EXERCISE DIRECTIONS: From the data underneath, reproduce exactly the stretch that begins at the line with "[W.IsElliptic] (p : ℕ) [Fact p.Prime]" and ends after the line with "OrdinaryPadicData.nonempty_of_thm61_of_thm326 h61 h".

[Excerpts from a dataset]

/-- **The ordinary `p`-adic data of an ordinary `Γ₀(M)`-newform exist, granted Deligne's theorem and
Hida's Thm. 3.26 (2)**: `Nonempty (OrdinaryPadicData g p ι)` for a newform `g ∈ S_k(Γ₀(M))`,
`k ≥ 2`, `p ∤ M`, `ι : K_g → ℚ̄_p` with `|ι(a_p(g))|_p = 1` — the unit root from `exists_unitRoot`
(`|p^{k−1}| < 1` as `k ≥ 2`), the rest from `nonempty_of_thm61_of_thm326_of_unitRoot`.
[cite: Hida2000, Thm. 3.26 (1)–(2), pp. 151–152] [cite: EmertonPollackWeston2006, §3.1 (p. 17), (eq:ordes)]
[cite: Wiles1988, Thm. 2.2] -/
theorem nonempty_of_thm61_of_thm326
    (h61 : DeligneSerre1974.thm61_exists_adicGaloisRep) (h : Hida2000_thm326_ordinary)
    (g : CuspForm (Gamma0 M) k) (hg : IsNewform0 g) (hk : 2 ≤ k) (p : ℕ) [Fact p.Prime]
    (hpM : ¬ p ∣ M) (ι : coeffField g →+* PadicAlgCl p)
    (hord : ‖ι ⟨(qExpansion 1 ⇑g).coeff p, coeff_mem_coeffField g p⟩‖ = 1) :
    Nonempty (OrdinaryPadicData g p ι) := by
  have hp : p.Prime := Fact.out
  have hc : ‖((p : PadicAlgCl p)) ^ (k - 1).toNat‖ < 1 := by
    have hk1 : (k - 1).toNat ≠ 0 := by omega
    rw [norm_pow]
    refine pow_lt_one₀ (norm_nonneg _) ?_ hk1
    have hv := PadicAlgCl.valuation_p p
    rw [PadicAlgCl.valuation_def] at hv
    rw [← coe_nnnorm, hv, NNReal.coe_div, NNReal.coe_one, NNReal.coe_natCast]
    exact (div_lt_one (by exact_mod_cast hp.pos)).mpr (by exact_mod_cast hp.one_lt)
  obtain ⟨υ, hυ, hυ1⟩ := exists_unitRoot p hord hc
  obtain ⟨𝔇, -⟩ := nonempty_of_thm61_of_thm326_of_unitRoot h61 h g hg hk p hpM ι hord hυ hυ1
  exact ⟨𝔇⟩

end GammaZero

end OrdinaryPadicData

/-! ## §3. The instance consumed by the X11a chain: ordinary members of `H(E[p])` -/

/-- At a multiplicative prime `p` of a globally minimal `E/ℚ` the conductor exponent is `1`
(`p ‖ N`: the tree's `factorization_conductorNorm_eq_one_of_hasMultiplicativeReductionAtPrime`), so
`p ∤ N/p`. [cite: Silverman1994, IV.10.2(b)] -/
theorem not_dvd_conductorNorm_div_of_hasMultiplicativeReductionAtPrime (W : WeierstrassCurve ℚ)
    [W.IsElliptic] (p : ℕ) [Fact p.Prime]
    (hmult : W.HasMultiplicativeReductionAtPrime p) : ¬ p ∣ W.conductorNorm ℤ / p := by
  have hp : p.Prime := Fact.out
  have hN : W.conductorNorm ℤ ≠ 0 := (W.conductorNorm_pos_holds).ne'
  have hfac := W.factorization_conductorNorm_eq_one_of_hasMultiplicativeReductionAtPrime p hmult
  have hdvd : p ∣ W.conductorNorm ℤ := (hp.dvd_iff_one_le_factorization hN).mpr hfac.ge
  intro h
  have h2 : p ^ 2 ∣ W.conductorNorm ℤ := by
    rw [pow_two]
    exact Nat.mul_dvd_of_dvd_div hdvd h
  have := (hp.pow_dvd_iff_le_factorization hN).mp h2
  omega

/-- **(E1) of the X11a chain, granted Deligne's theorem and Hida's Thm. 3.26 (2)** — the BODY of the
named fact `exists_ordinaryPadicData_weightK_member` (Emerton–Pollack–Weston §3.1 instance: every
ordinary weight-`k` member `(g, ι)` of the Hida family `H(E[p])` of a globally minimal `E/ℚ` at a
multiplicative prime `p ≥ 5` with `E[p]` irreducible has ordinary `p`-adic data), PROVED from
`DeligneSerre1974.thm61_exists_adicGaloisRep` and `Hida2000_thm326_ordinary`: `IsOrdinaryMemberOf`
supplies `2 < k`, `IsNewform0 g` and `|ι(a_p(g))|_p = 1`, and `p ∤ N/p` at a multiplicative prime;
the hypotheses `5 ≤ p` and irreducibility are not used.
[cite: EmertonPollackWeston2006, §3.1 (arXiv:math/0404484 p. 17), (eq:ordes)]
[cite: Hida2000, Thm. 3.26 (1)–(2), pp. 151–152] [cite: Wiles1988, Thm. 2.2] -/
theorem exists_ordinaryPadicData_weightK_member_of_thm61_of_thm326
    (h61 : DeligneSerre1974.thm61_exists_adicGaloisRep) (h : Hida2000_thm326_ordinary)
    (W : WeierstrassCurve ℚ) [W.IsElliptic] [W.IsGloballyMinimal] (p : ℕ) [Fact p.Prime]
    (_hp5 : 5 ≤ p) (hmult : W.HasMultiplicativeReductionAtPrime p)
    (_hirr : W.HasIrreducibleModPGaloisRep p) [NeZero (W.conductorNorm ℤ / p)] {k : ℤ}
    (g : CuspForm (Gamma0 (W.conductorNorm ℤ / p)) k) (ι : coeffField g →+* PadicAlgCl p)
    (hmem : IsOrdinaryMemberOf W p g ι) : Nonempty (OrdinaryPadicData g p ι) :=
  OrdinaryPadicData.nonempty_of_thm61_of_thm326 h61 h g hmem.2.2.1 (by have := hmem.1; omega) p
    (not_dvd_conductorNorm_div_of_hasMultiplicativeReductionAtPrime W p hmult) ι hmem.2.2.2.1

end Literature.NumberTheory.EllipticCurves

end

EXERCISE SOLUTION:
    [W.IsElliptic] (p : ℕ) [Fact p.Prime]
    (hmult : W.HasMultiplicativeReductionAtPrime p) : ¬ p ∣ W.conductorNorm ℤ / p := by
  have hp : p.Prime := Fact.out
  have hN : W.conductorNorm ℤ ≠ 0 := (W.conductorNorm_pos_holds).ne'
  have hfac := W.factorization_conductorNorm_eq_one_of_hasMultiplicativeReductionAtPrime p hmult
  have hdvd : p ∣ W.conductorNorm ℤ := (hp.dvd_iff_one_le_factorization hN).mpr hfac.ge
  intro h
  have h2 : p ^ 2 ∣ W.conductorNorm ℤ := by
    rw [pow_two]
    exact Nat.mul_dvd_of_dvd_div hdvd h
  have := (hp.pow_dvd_iff_le_factorization hN).mp h2
  omega

/-- **(E1) of the X11a chain, granted Deligne's theorem and Hida's Thm. 3.26 (2)** — the BODY of the
named fact `exists_ordinaryPadicData_weightK_member` (Emerton–Pollack–Weston §3.1 instance: every
ordinary weight-`k` member `(g, ι)` of the Hida family `H(E[p])` of a globally minimal `E/ℚ` at a
multiplicative prime `p ≥ 5` with `E[p]` irreducible has ordinary `p`-adic data), PROVED from
`DeligneSerre1974.thm61_exists_adicGaloisRep` and `Hida2000_thm326_ordinary`: `IsOrdinaryMemberOf`
supplies `2 < k`, `IsNewform0 g` and `|ι(a_p(g))|_p = 1`, and `p ∤ N/p` at a multiplicative prime;
the hypotheses `5 ≤ p` and irreducibility are not used.
[cite: EmertonPollackWeston2006, §3.1 (arXiv:math/0404484 p. 17), (eq:ordes)]
[cite: Hida2000, Thm. 3.26 (1)–(2), pp. 151–152] [cite: Wiles1988, Thm. 2.2] -/
theorem exists_ordinaryPadicData_weightK_member_of_thm61_of_thm326
    (h61 : DeligneSerre1974.thm61_exists_adicGaloisRep) (h : Hida2000_thm326_ordinary)
    (W : WeierstrassCurve ℚ) [W.IsElliptic] [W.IsGloballyMinimal] (p : ℕ) [Fact p.Prime]
    (_hp5 : 5 ≤ p) (hmult : W.HasMultiplicativeReductionAtPrime p)
    (_hirr : W.HasIrreducibleModPGaloisRep p) [NeZero (W.conductorNorm ℤ / p)] {k : ℤ}
    (g : CuspForm (Gamma0 (W.conductorNorm ℤ / p)) k) (ι : coeffField g →+* PadicAlgCl p)
    (hmem : IsOrdinaryMemberOf W p g ι) : Nonempty (OrdinaryPadicData g p ι) :=
  OrdinaryPadicData.nonempty_of_thm61_of_thm326 h61 h g hmem.2.2.1 (by have := hmem.1; omega) p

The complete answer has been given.